## What is needed
In the entries below, find every line with the string "companion" and copy it.

++++ Data

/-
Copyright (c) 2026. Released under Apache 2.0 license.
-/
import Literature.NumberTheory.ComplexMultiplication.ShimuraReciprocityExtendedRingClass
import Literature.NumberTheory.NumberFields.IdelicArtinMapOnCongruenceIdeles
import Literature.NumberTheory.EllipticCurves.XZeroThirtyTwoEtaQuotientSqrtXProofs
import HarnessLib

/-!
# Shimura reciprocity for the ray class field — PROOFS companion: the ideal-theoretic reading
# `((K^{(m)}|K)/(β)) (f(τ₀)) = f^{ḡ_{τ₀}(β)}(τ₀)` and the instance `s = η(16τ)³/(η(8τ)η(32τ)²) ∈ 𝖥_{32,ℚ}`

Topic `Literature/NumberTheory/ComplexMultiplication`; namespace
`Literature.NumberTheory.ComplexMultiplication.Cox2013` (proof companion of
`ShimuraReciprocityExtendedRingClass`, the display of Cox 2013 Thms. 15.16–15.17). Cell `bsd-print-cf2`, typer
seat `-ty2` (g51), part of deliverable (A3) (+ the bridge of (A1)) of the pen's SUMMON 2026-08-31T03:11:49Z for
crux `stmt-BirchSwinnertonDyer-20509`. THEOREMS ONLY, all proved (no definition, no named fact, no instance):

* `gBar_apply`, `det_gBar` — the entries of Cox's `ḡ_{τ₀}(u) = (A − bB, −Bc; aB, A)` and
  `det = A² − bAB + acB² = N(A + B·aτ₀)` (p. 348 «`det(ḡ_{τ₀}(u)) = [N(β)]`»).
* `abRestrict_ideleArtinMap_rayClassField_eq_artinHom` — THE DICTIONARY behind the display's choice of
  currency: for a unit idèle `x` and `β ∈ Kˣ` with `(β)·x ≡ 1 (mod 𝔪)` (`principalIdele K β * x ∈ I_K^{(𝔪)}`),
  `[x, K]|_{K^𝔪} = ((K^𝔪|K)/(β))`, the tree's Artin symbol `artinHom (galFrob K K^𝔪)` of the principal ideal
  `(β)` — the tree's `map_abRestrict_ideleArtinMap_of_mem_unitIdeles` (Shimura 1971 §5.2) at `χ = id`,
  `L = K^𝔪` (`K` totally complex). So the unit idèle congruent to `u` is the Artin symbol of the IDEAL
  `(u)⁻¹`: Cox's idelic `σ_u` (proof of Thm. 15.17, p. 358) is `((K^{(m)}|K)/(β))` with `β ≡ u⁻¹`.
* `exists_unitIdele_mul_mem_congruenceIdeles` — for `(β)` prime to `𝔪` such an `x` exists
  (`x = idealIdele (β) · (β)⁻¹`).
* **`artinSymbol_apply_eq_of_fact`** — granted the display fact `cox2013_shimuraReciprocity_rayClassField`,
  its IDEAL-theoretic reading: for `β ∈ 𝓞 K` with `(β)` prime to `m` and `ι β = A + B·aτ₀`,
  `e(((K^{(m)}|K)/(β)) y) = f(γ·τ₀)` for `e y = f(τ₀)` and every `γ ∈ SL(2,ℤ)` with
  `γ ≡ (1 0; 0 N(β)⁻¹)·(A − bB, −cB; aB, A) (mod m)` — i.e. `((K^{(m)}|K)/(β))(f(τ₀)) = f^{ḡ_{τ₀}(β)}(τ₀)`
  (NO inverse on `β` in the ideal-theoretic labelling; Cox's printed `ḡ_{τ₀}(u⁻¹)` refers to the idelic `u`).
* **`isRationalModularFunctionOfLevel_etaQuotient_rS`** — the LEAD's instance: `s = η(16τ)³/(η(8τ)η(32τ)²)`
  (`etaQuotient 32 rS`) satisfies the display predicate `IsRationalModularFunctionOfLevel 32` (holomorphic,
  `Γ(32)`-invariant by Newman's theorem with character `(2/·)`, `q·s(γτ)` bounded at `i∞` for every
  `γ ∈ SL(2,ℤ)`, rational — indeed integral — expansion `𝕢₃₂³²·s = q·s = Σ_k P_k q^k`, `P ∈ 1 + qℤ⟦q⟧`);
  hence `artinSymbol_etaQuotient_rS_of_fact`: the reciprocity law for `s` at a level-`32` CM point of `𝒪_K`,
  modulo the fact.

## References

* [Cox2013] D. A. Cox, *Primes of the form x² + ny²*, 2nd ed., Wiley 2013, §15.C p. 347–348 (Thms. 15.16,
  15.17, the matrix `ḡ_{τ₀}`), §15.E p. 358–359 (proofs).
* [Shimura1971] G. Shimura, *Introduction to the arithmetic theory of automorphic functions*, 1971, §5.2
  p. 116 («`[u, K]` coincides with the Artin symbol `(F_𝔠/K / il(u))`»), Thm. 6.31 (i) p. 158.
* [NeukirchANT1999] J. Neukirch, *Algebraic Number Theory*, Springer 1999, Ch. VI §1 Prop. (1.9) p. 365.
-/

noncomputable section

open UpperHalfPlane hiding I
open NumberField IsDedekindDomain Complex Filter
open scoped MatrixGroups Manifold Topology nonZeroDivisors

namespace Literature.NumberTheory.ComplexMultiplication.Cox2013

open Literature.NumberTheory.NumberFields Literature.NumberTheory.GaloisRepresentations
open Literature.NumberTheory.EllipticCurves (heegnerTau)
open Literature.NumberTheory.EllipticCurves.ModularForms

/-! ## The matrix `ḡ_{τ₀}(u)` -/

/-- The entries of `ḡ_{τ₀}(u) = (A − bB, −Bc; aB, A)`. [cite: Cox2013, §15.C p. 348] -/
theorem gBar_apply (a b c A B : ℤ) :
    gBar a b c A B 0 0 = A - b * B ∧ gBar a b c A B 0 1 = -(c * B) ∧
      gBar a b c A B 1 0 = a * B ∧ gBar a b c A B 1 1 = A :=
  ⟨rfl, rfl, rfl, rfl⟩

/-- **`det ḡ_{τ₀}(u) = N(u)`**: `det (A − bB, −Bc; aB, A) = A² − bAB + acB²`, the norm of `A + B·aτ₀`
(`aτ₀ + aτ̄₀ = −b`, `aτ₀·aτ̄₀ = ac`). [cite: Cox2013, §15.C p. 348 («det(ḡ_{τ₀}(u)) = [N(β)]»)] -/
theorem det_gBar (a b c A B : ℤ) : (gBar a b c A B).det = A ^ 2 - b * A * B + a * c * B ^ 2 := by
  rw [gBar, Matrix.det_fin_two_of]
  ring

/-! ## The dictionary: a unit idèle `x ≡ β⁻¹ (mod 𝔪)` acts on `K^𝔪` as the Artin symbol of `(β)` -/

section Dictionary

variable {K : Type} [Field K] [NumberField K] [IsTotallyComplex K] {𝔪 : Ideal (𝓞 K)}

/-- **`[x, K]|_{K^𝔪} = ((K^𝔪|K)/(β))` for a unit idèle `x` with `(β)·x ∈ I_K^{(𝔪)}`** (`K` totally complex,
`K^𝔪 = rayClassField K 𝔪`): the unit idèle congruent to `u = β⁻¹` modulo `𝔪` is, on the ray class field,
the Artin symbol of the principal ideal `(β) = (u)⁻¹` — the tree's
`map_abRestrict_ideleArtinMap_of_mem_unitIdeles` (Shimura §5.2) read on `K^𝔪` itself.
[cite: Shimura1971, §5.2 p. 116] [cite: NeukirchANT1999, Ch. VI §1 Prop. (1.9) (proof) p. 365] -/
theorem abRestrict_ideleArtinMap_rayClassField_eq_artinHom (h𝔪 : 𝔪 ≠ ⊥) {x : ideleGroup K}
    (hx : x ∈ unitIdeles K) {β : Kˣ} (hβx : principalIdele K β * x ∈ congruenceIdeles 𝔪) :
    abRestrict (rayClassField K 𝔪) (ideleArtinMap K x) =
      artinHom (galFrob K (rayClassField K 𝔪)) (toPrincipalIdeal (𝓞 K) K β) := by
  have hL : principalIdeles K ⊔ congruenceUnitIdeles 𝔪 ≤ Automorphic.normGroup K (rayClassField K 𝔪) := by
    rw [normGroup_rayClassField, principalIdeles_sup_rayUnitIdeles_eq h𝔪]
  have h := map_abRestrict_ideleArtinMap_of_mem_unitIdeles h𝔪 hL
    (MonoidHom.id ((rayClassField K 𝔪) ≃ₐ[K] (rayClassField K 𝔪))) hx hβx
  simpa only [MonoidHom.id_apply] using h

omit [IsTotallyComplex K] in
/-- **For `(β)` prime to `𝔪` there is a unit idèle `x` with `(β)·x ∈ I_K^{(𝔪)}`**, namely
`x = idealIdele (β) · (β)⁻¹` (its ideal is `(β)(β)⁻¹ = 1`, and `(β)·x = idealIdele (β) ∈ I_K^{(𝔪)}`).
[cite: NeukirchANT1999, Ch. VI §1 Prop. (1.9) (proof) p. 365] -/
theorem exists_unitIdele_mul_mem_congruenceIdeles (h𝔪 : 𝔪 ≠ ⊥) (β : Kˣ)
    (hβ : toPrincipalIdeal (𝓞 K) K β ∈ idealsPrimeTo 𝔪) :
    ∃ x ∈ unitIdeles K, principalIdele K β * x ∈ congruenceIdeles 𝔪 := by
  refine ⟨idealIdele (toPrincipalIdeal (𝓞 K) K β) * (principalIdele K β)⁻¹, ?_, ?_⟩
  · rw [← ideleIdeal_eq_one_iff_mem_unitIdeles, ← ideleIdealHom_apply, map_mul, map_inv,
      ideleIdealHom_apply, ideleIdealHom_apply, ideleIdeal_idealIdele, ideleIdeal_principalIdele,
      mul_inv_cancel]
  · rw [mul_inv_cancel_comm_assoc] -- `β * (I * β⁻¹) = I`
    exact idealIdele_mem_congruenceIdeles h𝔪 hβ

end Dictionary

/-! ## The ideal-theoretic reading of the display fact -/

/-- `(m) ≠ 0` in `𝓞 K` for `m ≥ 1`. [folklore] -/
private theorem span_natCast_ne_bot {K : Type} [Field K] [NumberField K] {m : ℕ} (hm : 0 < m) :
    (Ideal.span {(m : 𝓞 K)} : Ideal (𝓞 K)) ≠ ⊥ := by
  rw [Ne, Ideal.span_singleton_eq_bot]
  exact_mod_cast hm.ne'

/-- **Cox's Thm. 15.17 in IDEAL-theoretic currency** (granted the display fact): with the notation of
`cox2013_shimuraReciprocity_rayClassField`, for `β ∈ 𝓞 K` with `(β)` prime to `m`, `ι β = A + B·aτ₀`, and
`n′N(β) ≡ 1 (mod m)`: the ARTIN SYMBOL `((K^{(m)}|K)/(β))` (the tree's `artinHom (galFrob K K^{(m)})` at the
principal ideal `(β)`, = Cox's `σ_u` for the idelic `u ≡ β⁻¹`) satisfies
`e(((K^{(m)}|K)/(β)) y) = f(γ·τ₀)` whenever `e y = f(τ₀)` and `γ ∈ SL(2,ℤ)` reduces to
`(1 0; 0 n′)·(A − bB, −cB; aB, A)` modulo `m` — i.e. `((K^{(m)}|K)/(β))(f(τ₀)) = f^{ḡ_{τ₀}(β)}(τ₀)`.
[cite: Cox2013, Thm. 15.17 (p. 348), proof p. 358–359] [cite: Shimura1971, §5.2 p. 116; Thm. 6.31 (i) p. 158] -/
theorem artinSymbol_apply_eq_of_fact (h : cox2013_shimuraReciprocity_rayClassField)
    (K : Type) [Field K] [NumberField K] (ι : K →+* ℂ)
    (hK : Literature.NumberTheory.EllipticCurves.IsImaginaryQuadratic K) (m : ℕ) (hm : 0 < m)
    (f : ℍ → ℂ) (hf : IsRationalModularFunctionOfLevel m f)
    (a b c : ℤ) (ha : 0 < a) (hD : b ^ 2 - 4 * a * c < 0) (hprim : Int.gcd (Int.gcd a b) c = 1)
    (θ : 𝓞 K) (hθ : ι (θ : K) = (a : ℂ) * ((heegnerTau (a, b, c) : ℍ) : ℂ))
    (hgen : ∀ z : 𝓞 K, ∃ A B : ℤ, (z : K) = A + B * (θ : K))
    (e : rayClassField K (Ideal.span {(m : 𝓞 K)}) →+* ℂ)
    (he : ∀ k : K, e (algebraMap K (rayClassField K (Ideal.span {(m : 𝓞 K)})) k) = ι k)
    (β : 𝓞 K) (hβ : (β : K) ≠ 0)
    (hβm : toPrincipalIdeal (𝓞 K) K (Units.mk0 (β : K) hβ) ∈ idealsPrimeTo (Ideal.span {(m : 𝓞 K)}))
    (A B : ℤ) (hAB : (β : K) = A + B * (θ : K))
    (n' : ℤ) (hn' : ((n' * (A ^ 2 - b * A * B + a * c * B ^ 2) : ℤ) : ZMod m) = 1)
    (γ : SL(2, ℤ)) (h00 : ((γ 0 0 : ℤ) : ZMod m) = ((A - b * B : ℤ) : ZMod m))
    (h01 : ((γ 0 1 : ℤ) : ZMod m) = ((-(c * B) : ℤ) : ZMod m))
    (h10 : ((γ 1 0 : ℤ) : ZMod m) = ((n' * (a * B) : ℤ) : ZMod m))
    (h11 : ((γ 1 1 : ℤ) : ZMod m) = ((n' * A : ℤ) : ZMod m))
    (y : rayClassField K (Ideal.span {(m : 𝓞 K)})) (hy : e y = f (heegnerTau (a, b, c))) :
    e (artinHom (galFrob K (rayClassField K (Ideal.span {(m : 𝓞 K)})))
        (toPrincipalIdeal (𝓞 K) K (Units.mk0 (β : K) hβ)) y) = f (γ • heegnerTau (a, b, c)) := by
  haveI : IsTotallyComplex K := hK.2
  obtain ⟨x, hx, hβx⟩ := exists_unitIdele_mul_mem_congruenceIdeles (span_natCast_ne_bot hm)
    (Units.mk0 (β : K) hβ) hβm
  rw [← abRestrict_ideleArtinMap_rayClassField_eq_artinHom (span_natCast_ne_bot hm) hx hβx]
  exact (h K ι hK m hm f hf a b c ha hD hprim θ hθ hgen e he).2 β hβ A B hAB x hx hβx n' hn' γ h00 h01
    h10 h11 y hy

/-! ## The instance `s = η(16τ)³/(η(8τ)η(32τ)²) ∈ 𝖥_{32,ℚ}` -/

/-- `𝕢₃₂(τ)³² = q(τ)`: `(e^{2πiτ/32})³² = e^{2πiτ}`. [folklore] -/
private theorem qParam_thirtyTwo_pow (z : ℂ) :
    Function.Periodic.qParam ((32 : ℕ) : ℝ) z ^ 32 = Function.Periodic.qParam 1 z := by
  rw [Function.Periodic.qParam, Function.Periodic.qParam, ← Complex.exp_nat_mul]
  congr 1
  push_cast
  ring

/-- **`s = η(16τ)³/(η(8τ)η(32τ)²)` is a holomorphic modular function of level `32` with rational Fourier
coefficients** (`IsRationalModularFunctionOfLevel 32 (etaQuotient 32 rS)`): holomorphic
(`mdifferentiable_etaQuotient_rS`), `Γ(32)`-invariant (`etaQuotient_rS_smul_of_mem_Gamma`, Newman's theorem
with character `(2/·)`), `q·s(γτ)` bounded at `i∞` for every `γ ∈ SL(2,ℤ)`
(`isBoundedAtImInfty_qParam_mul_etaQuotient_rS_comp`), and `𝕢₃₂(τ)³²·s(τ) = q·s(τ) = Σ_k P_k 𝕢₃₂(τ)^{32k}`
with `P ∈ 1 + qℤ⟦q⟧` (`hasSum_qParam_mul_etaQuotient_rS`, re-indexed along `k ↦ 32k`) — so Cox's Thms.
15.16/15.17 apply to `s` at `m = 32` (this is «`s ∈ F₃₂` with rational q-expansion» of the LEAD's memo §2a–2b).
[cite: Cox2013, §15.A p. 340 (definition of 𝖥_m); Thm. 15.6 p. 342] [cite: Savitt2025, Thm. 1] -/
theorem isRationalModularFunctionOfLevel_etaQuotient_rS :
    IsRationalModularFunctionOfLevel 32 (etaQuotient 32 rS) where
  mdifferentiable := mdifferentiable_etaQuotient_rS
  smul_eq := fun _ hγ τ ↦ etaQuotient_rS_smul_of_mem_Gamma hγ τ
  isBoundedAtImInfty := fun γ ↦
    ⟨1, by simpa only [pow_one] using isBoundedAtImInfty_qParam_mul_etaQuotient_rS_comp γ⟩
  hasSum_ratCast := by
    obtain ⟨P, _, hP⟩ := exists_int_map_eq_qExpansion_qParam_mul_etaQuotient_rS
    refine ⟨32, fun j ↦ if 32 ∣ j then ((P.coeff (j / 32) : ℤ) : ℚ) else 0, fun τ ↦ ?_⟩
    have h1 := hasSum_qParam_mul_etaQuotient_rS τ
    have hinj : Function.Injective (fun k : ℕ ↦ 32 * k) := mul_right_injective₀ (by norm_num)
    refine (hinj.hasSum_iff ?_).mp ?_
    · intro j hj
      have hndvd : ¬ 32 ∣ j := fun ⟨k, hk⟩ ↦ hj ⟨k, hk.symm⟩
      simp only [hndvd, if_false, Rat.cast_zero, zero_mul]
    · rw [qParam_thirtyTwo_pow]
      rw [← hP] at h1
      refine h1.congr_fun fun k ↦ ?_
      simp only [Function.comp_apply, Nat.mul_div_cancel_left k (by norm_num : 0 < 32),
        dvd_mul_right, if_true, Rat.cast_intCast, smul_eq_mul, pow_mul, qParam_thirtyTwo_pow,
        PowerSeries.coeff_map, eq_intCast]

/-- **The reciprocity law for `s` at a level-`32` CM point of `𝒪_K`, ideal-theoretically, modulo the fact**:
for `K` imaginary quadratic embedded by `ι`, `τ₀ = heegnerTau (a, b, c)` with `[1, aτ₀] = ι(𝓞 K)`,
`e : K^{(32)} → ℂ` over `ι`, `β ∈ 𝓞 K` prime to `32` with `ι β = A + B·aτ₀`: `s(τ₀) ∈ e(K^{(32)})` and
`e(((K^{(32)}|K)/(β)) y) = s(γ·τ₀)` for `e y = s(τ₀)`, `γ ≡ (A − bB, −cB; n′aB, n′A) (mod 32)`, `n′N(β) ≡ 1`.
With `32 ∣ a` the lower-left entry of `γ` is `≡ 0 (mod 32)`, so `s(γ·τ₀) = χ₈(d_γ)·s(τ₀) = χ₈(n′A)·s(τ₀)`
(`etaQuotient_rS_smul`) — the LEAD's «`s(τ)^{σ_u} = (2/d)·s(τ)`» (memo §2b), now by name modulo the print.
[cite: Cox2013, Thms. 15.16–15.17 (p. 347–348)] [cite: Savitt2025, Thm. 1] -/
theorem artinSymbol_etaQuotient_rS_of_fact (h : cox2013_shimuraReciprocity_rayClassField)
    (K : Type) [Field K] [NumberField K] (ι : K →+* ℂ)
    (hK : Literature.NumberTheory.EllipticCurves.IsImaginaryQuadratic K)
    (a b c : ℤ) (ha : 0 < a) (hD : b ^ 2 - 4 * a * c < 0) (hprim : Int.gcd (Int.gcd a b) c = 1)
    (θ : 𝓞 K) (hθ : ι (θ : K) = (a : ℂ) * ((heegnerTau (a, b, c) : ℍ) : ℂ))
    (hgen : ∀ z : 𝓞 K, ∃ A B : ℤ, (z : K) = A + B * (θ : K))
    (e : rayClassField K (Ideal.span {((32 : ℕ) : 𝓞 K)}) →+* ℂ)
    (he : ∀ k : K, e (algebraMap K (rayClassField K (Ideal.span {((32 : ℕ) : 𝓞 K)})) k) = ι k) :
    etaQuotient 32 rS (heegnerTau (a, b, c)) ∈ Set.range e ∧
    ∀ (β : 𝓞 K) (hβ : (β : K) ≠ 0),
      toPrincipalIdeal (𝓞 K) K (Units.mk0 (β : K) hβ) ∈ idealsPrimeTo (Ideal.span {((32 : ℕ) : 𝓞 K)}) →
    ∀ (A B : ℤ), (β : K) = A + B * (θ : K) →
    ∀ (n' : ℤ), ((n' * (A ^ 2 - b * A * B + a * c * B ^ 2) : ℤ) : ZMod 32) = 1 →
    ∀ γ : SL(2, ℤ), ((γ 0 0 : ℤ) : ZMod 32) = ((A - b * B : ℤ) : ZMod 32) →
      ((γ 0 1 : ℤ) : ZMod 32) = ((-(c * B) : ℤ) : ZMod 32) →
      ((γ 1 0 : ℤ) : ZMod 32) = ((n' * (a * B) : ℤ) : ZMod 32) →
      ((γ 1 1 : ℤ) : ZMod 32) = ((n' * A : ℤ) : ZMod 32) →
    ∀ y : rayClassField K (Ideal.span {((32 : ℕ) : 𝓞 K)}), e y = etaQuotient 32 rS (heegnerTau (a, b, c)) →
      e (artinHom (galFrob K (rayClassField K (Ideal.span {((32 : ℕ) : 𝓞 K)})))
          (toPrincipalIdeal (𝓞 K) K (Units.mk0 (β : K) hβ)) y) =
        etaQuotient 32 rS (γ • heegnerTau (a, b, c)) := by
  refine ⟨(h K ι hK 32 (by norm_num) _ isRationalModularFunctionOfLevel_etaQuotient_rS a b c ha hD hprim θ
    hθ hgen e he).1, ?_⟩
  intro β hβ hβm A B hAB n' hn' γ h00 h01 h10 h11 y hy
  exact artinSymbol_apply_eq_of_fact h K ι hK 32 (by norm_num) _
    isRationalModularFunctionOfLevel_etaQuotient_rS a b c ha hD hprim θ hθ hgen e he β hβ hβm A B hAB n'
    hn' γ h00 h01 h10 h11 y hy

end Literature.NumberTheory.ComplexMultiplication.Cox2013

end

++++++++
++++ Data

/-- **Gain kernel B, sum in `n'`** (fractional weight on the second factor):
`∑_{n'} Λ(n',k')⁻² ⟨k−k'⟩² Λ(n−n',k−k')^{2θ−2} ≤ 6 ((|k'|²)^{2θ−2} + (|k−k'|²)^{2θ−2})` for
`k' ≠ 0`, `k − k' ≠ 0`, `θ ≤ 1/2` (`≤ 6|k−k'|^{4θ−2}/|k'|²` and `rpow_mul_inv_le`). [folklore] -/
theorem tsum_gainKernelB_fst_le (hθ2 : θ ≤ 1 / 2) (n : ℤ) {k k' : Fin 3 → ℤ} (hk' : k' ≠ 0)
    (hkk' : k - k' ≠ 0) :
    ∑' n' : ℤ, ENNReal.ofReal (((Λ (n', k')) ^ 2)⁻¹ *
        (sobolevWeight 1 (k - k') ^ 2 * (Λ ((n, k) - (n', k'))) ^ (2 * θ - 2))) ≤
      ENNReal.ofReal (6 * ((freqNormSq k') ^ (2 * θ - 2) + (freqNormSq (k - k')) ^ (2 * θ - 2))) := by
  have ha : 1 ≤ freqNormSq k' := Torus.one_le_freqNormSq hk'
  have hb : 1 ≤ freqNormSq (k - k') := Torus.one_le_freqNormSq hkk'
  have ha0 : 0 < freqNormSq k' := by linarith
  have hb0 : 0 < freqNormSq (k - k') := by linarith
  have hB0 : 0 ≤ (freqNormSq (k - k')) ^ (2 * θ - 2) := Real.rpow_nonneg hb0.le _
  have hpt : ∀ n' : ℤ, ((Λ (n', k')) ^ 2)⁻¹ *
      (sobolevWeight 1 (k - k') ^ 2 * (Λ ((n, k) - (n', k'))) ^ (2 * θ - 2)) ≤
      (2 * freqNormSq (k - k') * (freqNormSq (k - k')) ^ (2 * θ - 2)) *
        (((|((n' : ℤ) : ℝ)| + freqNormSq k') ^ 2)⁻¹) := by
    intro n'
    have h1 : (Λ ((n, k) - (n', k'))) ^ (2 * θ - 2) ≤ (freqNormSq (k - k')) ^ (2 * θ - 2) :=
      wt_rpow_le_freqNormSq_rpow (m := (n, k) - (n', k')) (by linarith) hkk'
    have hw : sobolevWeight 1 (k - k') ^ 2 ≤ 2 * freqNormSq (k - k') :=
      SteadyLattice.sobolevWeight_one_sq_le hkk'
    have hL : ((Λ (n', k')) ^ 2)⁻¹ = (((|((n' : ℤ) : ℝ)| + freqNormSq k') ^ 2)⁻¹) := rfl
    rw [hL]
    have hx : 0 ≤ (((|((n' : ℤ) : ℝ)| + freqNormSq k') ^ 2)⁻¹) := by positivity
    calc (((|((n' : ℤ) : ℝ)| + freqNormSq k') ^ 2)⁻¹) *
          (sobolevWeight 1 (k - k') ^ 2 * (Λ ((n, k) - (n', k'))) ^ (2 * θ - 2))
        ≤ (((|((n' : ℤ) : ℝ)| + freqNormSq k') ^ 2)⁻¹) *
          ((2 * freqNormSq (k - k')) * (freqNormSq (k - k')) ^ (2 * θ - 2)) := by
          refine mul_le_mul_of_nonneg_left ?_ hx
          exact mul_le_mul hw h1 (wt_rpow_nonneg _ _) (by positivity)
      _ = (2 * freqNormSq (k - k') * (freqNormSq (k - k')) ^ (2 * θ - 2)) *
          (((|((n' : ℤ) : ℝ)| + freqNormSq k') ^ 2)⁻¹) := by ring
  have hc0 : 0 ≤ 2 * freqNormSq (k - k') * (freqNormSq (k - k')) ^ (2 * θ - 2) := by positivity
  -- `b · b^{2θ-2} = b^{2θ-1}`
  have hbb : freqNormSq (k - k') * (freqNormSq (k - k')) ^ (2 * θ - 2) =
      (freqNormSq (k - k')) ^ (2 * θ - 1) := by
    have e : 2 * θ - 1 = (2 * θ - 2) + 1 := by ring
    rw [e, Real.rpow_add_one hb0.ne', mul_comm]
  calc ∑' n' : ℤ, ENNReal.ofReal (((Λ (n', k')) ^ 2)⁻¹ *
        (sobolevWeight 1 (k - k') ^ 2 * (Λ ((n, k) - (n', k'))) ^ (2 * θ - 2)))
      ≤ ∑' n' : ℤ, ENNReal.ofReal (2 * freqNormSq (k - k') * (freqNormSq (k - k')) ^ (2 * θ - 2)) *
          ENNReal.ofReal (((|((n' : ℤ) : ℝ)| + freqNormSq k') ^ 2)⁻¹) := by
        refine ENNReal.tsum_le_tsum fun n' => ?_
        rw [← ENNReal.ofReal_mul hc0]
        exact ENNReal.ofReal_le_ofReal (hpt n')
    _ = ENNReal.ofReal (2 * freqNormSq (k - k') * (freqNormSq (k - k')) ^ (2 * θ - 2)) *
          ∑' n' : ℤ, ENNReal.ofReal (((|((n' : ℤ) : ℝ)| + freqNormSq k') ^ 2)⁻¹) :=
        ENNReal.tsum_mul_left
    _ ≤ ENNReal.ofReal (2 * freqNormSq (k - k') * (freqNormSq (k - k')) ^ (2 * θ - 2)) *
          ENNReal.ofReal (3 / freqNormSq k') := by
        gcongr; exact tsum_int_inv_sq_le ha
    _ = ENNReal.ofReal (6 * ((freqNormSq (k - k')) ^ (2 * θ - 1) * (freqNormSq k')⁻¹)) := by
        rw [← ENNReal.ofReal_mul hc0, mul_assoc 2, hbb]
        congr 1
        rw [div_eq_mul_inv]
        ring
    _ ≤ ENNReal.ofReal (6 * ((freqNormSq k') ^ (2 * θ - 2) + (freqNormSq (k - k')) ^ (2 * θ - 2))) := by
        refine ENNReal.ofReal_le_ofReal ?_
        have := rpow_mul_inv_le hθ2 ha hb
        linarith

++++++++

## Solution for this problem
# Shimura reciprocity for the ray class field — PROOFS companion: the ideal-theoretic reading
`Literature.NumberTheory.ComplexMultiplication.Cox2013` (proof companion of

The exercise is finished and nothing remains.